The arrival of this book yesterday has brought something wonderful to my weekend. Many of you have been subjected to my near idolatrous love of Nox, and know that anything Anne Carson is involved with is an object of book lust for me. The production value of Nox brought joy to me that such exceptional content should find a home in something so beautiful and thoughtfully assembled. New Directions has always been a favorite publisher of mine for their author list (Tennessee Williams, William Carlos Williams, Roberto Bolano and Muriel Spark being especially admired in a list where nothing is not book lust worthy), but the investment they made in producing Nox endeared them to me forever. And they extended another outrageously generous gift to readers in this Carson translation.

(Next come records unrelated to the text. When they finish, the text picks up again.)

/-- ★★★ **V2u — THE (β)-DISCHARGED (J0′) PRODUCER WITH ITS CONSTANTS ANNOUNCED BEFORE THE CLASS TOLERANCE.**  As `…N12MinimiserFamilyOfClassGaugeRows` (p717767) VERBATIM, except:
the window `Λ lo hi`, the datum tolerance `δ`, the extension `ext`, the compact parameter set `K`, the bound `𝓐₀`, then the binders `0 ≤ ν.εreg`, the floor `6(d−1)L·εreg ≤ ρ″` and the class facts `reg' hreg' hcl hDreg'` ALL move AFTER `∃ c♭ C r` (under `∀`), and every occurrence of the class reads
`regMSCoPOfRecord F 2 {ν with εreg := εr} …`.  Proof = p717767's: `c♭` from `exists_flatAveragedCoercive_forest_lamBondsSeq_su2Chart`, `C, r` from `exists_flatAverageBound_of_guardOn_towerNearFlat`
(neither reads `εreg`), then p712371 at `ν⟨εreg := εr⟩`.
[cite: Balaban1989LargeFieldII, p.357, (1.7)–(1.9) p.358, (1.12) p.359; Balaban1989LargeFieldI, (1.74) p.192, Prop. 1 p.194; Balaban1985Variational, Thm 1 p.279, Sect. C (44)–(48) p.285, (82)–(83) p.290, Sect. G pp.305–307; Balaban1984PropagatorsII, Lemma 2.4 (2.128) p.245; Balaban1985Averaging, (122)–(126) p.36; Balaban1985BackgroundPropagators, (3.79)–(3.81) p.406; Balaban1988Convergent, (2.2) p.255, (2.10)–(2.13) pp.256–257] -/
theorem hMin_atRecord_of_node00Letters_thm1AtBase_central_ofClass_gaugeRows_uniform (ν : Node00.Stage7Numerics) (Kt : ℕ) (hd : 2 ≤ (F.P Kt).d) (Z : Set (Site (F.P Kt) 0)) (𝔅 : BDetSet (F.P Kt)) (h𝔅Z : 𝔅 = lamBondsSeq (maxDomT ν.M₁ Z) k) (hkK : k + 1 ≤ (F.P Kt).m + (F.P Kt).K)
    (hM4 : 4 * (F.P Kt).L ≤ ν.M₁) (hdiv : side (F.P Kt).L ν.M₁ k ∣ (F.P Kt).sitesPerDir 0) (hZblk : B14.Eq22Determines.IsBlockUnion k Z)
    {ρ'' : ℝ} (hsbU : ∀ W : GaugeField (F.P Kt) 0 SU2, ‖coeField W - 1‖ ≤ ρ'' → SmallBelow (Node00.avOfRecord F 2 Kt) k W)
    -- ONCE per height: the numerics of the (β) split — the near-flat tolerance, the flat coercivity constant, the multiplier constant
    (hk0 : 0 < k) (S₀ : Set (PBond (F.P Kt) 0)) (hS₀ : ∀ b ∉ S₀, b ∈ lamBondsSeq (maxDomT ν.M₁ Z) k 0)
    -- ONE forest and its axial slice per instance (dag-n12-w3's `N12ForestSlice.exists_forest_slice_Bj`): (F1), (F2), (TREE), (F3)
    (path : Site (F.P Kt) 0 → List (LStep (F.P Kt) 0)) (S : Submodule ℂ (VecField (F.P Kt) 0 (EuclideanSpace ℂ (Fin 3))))
    (hF1 : ∀ x, ∀ s ∈ path x, ∃ x' x'' : Site (F.P Kt) 0, path x'' = path x' ++ [s] ∧
        (s.fwd = true → s.bond.src = x' ∧ s.bond.tgt = x'') ∧ (s.fwd = false → s.bond.src = x'' ∧ s.bond.tgt = x'))
    (hF2 : ∀ j, j ≤ k → ∀ c ∈ (𝔅 j), path (embIter j c.src) = [] ∧ path (embIter j c.tgt) = [])
    (hTREE : ∀ x : Site (F.P Kt) 0, x ∉ {z : Site (F.P Kt) 0 | ∃ j, j ≤ k ∧ ∃ c ∈ (𝔅 j), (z = embIter j c.src ∨ z = embIter j c.tgt)} →
      ∃ (x' : Site (F.P Kt) 0) (s : LStep (F.P Kt) 0), path x = path x' ++ [s] ∧
        (s.fwd = true → s.bond.src = x' ∧ s.bond.tgt = x) ∧ (s.fwd = false → s.bond.src = x ∧ s.bond.tgt = x'))
    (hF3 : ∀ X : VecField (F.P Kt) 0 (EuclideanSpace ℂ (Fin 3)), X ∈ S ↔ ∀ x, ∀ s ∈ path x, X s.bond = 0) :
    -- THE CONSTANTS OF THE (β) ROW, announced before the tolerances and the base fields: the flat coercivity `c♭` of (P♭Q), the (L) constant `C` and radii `r_i`
    ∃ cflat C r : ℝ, 0 < cflat ∧ 0 ≤ C ∧ 0 < r ∧
    -- THE WINDOW, THE DATUM's REGULARITY TOLERANCE, THE EXTENSION, THE COMPACT PARAMETER SET AND THE BOUND — ALL AFTER THE CONSTANTS
    ∀ (Λ : Set (Site (F.P Kt) k)) (lo hi : Fin (F.P Kt).d → ℤ) {δ : ℝ}, 0 < δ → 6 * ((((F.P Kt).d - 1 : ℕ)) : ℝ) * (F.P Kt).L ^ k * δ ≤ ρ'' →
    ∀ (ext : GaugeField (F.P Kt) k SU2 → GaugeField (F.P Kt) k SU2), (∀ W, ext W = extend Λ (shellGauge W lo hi) W) →
    ∀ {K : Set (GaugeField (F.P Kt) k SU2)}, IsCompact K → ∀ {𝓐₀ : ℝ}, 1 < 𝓐₀ →
    -- THE CLASS TOLERANCE AND THE CLASS FACTS, AFTER THE CONSTANTS (εreg-uniform edition: `ν⟨εreg := εr⟩`, `M₁` unchanged)
    ∀ (εr : ℝ), 0 ≤ εr → 6 * ((((F.P Kt).d - 1 : ℕ)) : ℝ) * (F.P Kt).L * εr ≤ ρ'' →
    ∀ (reg' : Set (GaugeField (F.P Kt) 0 SU2)), IsClosed reg' → closure (Node00.regMSCoPOfRecord F 2 {ν with εreg := εr} Kt k (maxDomT ν.M₁ Z)) ⊆ reg' →
      ContinuousOn (fun (U : GaugeField (F.P Kt) 0 SU2) (i : Fin (constrCardB 𝔅 k)) =>
        ((avgFamily (Node00.avOfRecord F 2 Kt) U ((constrEnumB 𝔅 k).symm i).1 ((constrEnumB 𝔅 k).symm i).2.1 : SU2) : Matrix (Fin 2) (Fin 2) ℂ)) reg' →
    ∀ {δc δT m : ℝ}, 0 ≤ δc → 0 ≤ δT → δT ≤ r →
      64 * (((F.P Kt).d : ℝ) - 1) * δc + m + (constrCardB 𝔅 k : ℝ) * C ^ 2 * δT ^ 2 < cflat →
    (∀ Vk ∈ K, ∃ (U₀ : GaugeField (F.P Kt) 0 SU2) (a : S → ℂ) (Φ₀ : S → Fin (constrCardB 𝔅 k) → EuclideanSpace ℂ (Fin 3)),
      IsMinimizerB (Node00.avOfRecord F 2 Kt) (Node00.regMSCoPOfRecord F 2 {ν with εreg := εr} Kt k (maxDomT ν.M₁ Z)) 𝔅
        (avgFamily (Node00.avOfRecord F 2 Kt) (qsstarGIter0 k (ext Vk))) U₀ ∧
      PlaqSmallOn (plaqsInside (pts k Z)) δ (ext Vk) ∧
      (∀ X : S, a X = ∑ p : Plaq (F.P Kt) 0, (1 - (expMulC (X : VecField (F.P Kt) 0 (EuclideanSpace ℂ (Fin 3))) (coeField U₀) ⟨p.src, p.μ⟩ *
        expMulC (X : VecField (F.P Kt) 0 (EuclideanSpace ℂ (Fin 3))) (coeField U₀) ⟨p.src.shift p.μ, p.ν⟩ *
        Matrix.adjugate (expMulC (X : VecField (F.P Kt) 0 (EuclideanSpace ℂ (Fin 3))) (coeField U₀) ⟨p.src.shift p.ν, p.μ⟩) *
        Matrix.adjugate (expMulC (X : VecField (F.P Kt) 0 (EuclideanSpace ℂ (Fin 3))) (coeField U₀) ⟨p.src, p.ν⟩)).trace / 2)) ∧
      (∀ (X : S) i, Φ₀ X i = logCoordC (star ((avgFamily (Node00.avOfRecord F 2 Kt) (qsstarGIter0 k (ext Vk))
        ((constrEnumB 𝔅 k).symm i).1 ((constrEnumB 𝔅 k).symm i).2.1 : SU2) : Matrix (Fin 2) (Fin 2) ℂ) *
        iterMh ((constrEnumB 𝔅 k).symm i).1 (expMulC (X : VecField (F.P Kt) 0 (EuclideanSpace ℂ (Fin 3))) (coeField U₀)) ((constrEnumB 𝔅 k).symm i).2.1)) ∧
      -- (45), VELOCITY currency — the capstone's row verbatim
      (∀ τ : Fin (constrCardB 𝔅 k) → EuclideanSpace ℝ (Fin 3), ∃ p : VecField (F.P Kt) 0 E3, cplxVec p ∈ S ∧
        ∀ i : Fin (constrCardB 𝔅 k), HasDerivAt (fun s : ℝ => ((avgFamily (Node00.avOfRecord F 2 Kt) (expMul su2Chart (s • p) U₀)
          ((constrEnumB 𝔅 k).symm i).1 ((constrEnumB 𝔅 k).symm i).2.1 : SU2) : Matrix (Fin 2) (Fin 2) ℂ))
          (((avgFamily (Node00.avOfRecord F 2 Kt) (qsstarGIter0 k (ext Vk)) ((constrEnumB 𝔅 k).symm i).1
            ((constrEnumB 𝔅 k).symm i).2.1 : SU2) : Matrix (Fin 2) (Fin 2) ℂ) * ∑ b : Fin 3, ((τ i b : ℝ) : ℂ) • genE b) 0) ∧
      -- (δ) DISPLAYED (GAUGE letter, the direct road's (N)-package clause): `U₀` bondwise `δc`-flat on the plaquettes meeting the displayed support set `S₀`
      (∀ q : Plaq (F.P Kt) 0, ((⟨q.src, q.μ⟩ : PBond (F.P Kt) 0) ∈ S₀ ∨
          (⟨q.src.shift q.μ, q.ν⟩ : PBond (F.P Kt) 0) ∈ S₀ ∨
          (⟨q.src.shift q.ν, q.μ⟩ : PBond (F.P Kt) 0) ∈ S₀ ∨
          (⟨q.src, q.ν⟩ : PBond (F.P Kt) 0) ∈ S₀) →
        ‖((U₀ ⟨q.src, q.μ⟩ : SU2) : Matrix (Fin 2) (Fin 2) ℂ) - 1‖ ≤ δc ∧ ‖((U₀ ⟨q.src.shift q.μ, q.ν⟩ : SU2) : Matrix (Fin 2) (Fin 2) ℂ) - 1‖ ≤ δc ∧
          ‖((U₀ ⟨q.src.shift q.ν, q.μ⟩ : SU2) : Matrix (Fin 2) (Fin 2) ℂ) - 1‖ ≤ δc ∧ ‖((U₀ ⟨q.src, q.ν⟩ : SU2) : Matrix (Fin 2) (Fin 2) ℂ) - 1‖ ≤ δc) ∧
      -- (δ_T) DISPLAYED (GAUGE letter): `U₀` bondwise `δT`-flat on the level-0 bonds of the tower regions of the POSITIVE-LEVEL constrained bonds of `𝐁_k(Z)`
      (∀ i : Fin (constrCardB 𝔅 k), 0 < (((constrEnumB 𝔅 k).symm i).1 : ℕ) →
        ∀ b : PBond (F.P Kt) 0, b ∈ B10Eq42TorusConstraint.bondsIn 0 (B14.Eq22Determines.blockIter (((constrEnumB 𝔅 k).symm i).1 : ℕ) ⁻¹'
          ({((constrEnumB 𝔅 k).symm i).2.1.src, ((constrEnumB 𝔅 k).symm i).2.1.tgt} : Set (Site (F.P Kt) ((constrEnumB 𝔅 k).symm i).1))) →
          ‖((U₀ b : SU2) : Matrix (Fin 2) (Fin 2) ℂ) - 1‖ ≤ δT) ∧
      -- (M) DISPLAYED: the MULTIPLIER letter, for every multiplier of the base state
      (∀ ℓ₀ : (Fin (constrCardB 𝔅 k) → EuclideanSpace ℂ (Fin 3)) →L[ℂ] ℂ, fderiv ℂ a 0 = ℓ₀.comp (fderiv ℂ Φ₀ 0) →
        ∀ (p : VecField (F.P Kt) 0 E3) (hp : cplxVec p ∈ S), fderiv ℂ Φ₀ 0 ⟨cplxVec p, hp⟩ = 0 →
          (ℓ₀ (fderiv ℂ (fderiv ℂ Φ₀) 0 ⟨cplxVec p, hp⟩ ⟨cplxVec p, hp⟩)).re ≤ m * ∑ b : PBond (F.P Kt) 0, ‖p b‖ ^ 2) ∧
      -- (T1@q₀) — the capstone's row verbatim
      (∀ U ∈ reg', AgreeOnB 𝔅 (avgFamily (Node00.avOfRecord F 2 Kt) U) (avgFamily (Node00.avOfRecord F 2 Kt) (qsstarGIter0 k (ext Vk))) →
        wilsonAction4 U ≤ wilsonAction4 U₀ →
          ∃ u : GaugeTransf (F.P Kt) 0 SU2, (∀ j, j ≤ k → ∀ b ∈ (𝔅 j), toMS u j b.src = toMS u j b.tgt ∧ ∀ g : SU2, toMS u j b.src * g = g * toMS u j b.src) ∧ gaugeAct u U = U₀)) →
    ∃ R : ℝ, 0 < R ∧ ∀ Vk ∈ K,
      ∃ Ũ : VecField (F.P Kt) k (EuclideanSpace ℂ (Fin 3)) × VecField (F.P Kt) k (EuclideanSpace ℂ (Fin 3)) → PBond (F.P Kt) 0 → Matrix (Fin 2) (Fin 2) ℂ,
        (∀ b i j, DifferentiableOn ℂ (fun z => Ũ z b i j) (ball 0 R)) ∧
        (∀ z ∈ ball (0 : VecField (F.P Kt) k (EuclideanSpace ℂ (Fin 3)) × VecField (F.P Kt) k (EuclideanSpace ℂ (Fin 3))) R, ∀ b i j, ‖Ũ z b i j‖ ≤ 𝓐₀) ∧
        ∀ p B' : VecField (F.P Kt) k E3, ‖p‖ < R → ‖B'‖ < R → ∃ U' : GaugeField (F.P Kt) 0 SU2,
          (∀ b, Ũ (cplxVec p, cplxVec B') b = ((U' b : SU2) : Matrix (Fin 2) (Fin 2) ℂ)) ∧
            IsMinimizerB (Node00.avOfRecord F 2 Kt) (Node00.regMSCoPOfRecord F 2 {ν with εreg := εr} Kt k (maxDomT ν.M₁ Z)) 𝔅
              (avgFamily (Node00.avOfRecord F 2 Kt) (qsstarGIter0 k (expMul su2Chart B' (ext (expMul su2Chart p Vk))))) U' := by
  subst h𝔅Z
  have hk : k ≤ (F.P Kt).m + (F.P Kt).K := Nat.le_of_succ_le hkK
  have hk1 : 1 ≤ k := hk0
  have hM : 1 ≤ ν.M₁ := le_trans (le_trans (F.P Kt).L_pos (by omega)) hM4
  -- the constants: `c♭` of (P♭Q) (compactness, flat (β)♭), `C`, `r` of (L) (tower calculus) — none of them reads `εreg`
  obtain ⟨cflat, hcflat, hPQ⟩ := exists_flatAveragedCoercive_forest_lamBondsSeq_su2Chart (F := F) (K := Kt) (Z := Z) hk hk1 hM hdiv hTREE
  obtain ⟨C, r, hC, hr, hL⟩ := exists_flatAverageBound_of_guardOn_towerNearFlat (lamBondsSeq (maxDomT ν.M₁ Z) k) k hk
  refine ⟨cflat, C, r, hcflat, hC, hr, fun Λ lo hi {δ} hδ hδρ ext hext {K} hK {𝓐₀} h𝓐₀ εr hε hερ reg' hreg' hcl hDreg' {δc δT m} hδc0 hδT0 hδTr hnum hbase => ?_⟩
  -- p712371 at `ν⟨εreg := εr⟩` (its `M₁` is `ν.M₁` by `rfl`)
  refine hMin_atRecord_of_node00Letters_thm1AtBase_central_ofClass_nearFlat {ν with εreg := εr} Kt hd Z Λ lo hi (lamBondsSeq (maxDomT ν.M₁ Z) k) rfl hkK hM4 hdiv hZblk hε hsbU hερ hδ hδρ
    ext hext hK h𝓐₀ reg' hreg' hcl hDreg' S₀ hS₀ (δc := δc) (cP := cflat - (constrCardB (lamBondsSeq (maxDomT ν.M₁ Z) k) k : ℝ) * C ^ 2 * δT ^ 2) (m := m) hδc0 (by linarith)
    fun Vk hVk => ?_
  obtain ⟨U₀, a, Φ₀, hmin, hreg, ha, hΦ₀, hH, hNF, hflatT, hMul, hT1⟩ := hbase Vk hVk
  have hgU := guardOn_towerRegion_lamBondsSeq_of_mem_class {ν with εreg := εr} Kt Z hkK hM4 hdiv hε hsbU hερ hmin.1
  have hslice : ∀ p : VecField (F.P Kt) 0 E3, cplxVec p ∈ S → ∀ x, ∀ s ∈ path x, p s.bond = 0 := fun p hp x s hs => by
    have h0 : cplxVec p s.bond = 0 := (hF3 (cplxVec p)).1 hp x s hs
    have hn : ‖p s.bond‖ = 0 := by rw [← norm_cplxVec_apply, h0, norm_zero]
    exact norm_eq_zero.1 hn
  have hP : ∀ (p : VecField (F.P Kt) 0 E3) (hp : cplxVec p ∈ S), fderiv ℂ Φ₀ 0 ⟨cplxVec p, hp⟩ = 0 →
      (cflat - (constrCardB (lamBondsSeq (maxDomT ν.M₁ Z) k) k : ℝ) * C ^ 2 * δT ^ 2) * ∑ b : PBond (F.P Kt) 0, ‖p b‖ ^ 2 ≤
        deriv (deriv fun s : ℝ => wilsonAction4 (expMul su2Chart (s • p) (1 : GaugeField (F.P Kt) 0 SU2))) 0 :=
    flatCoercive_of_flatAveragedCoercive_of_flatAverageBound_sliceDatum (lamBondsSeq (maxDomT ν.M₁ Z) k) k S Φ₀ (fun p hp => hPQ p (hslice p hp))
      (fun p hp hker => hL _ U₀ hgU hmin.2.1 S Φ₀ hΦ₀ hδT0 hδTr hflatT p hp hker)
  exact ⟨U₀, S, path, a, Φ₀, hmin, hreg, hF1, hF2, hF3, ha, hΦ₀, hH, hNF, hP, hMul, hT1⟩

From the New Directions blog:
Carson has hand-lettered the text on the pages (see below), and artist Bianca Stone (a former student of Carson's) has provided color illustrations, which are being printed on translucent vellum pages. The end result being that the two will work together, the ghostly presentiment of the text-to-come enhancing the illustrations.
The translation itself is simply beautiful. She's playful with the language and the plot (the chorus has a decidedly sarcastic tone; Kreon enters on a motorboat), and yet it's still the fundamentally human story about death and honor, ethics and the law. It is, essentially what it was when it was written about 2500 years ago: a timeless classic.
The impact of the text peeping through the illustrations on vellum is best captured by the description on the ND blog as "ghosting through."
And the arrangement of thoughts in isolation on certain pages is powerful.
So I am starting to read this as soon as I click "Publish Now" here. And I am cheating. I am reading all the chorus sections first. To pick up the tone, the voice of that tool in this translation. And then a read from cover to cover.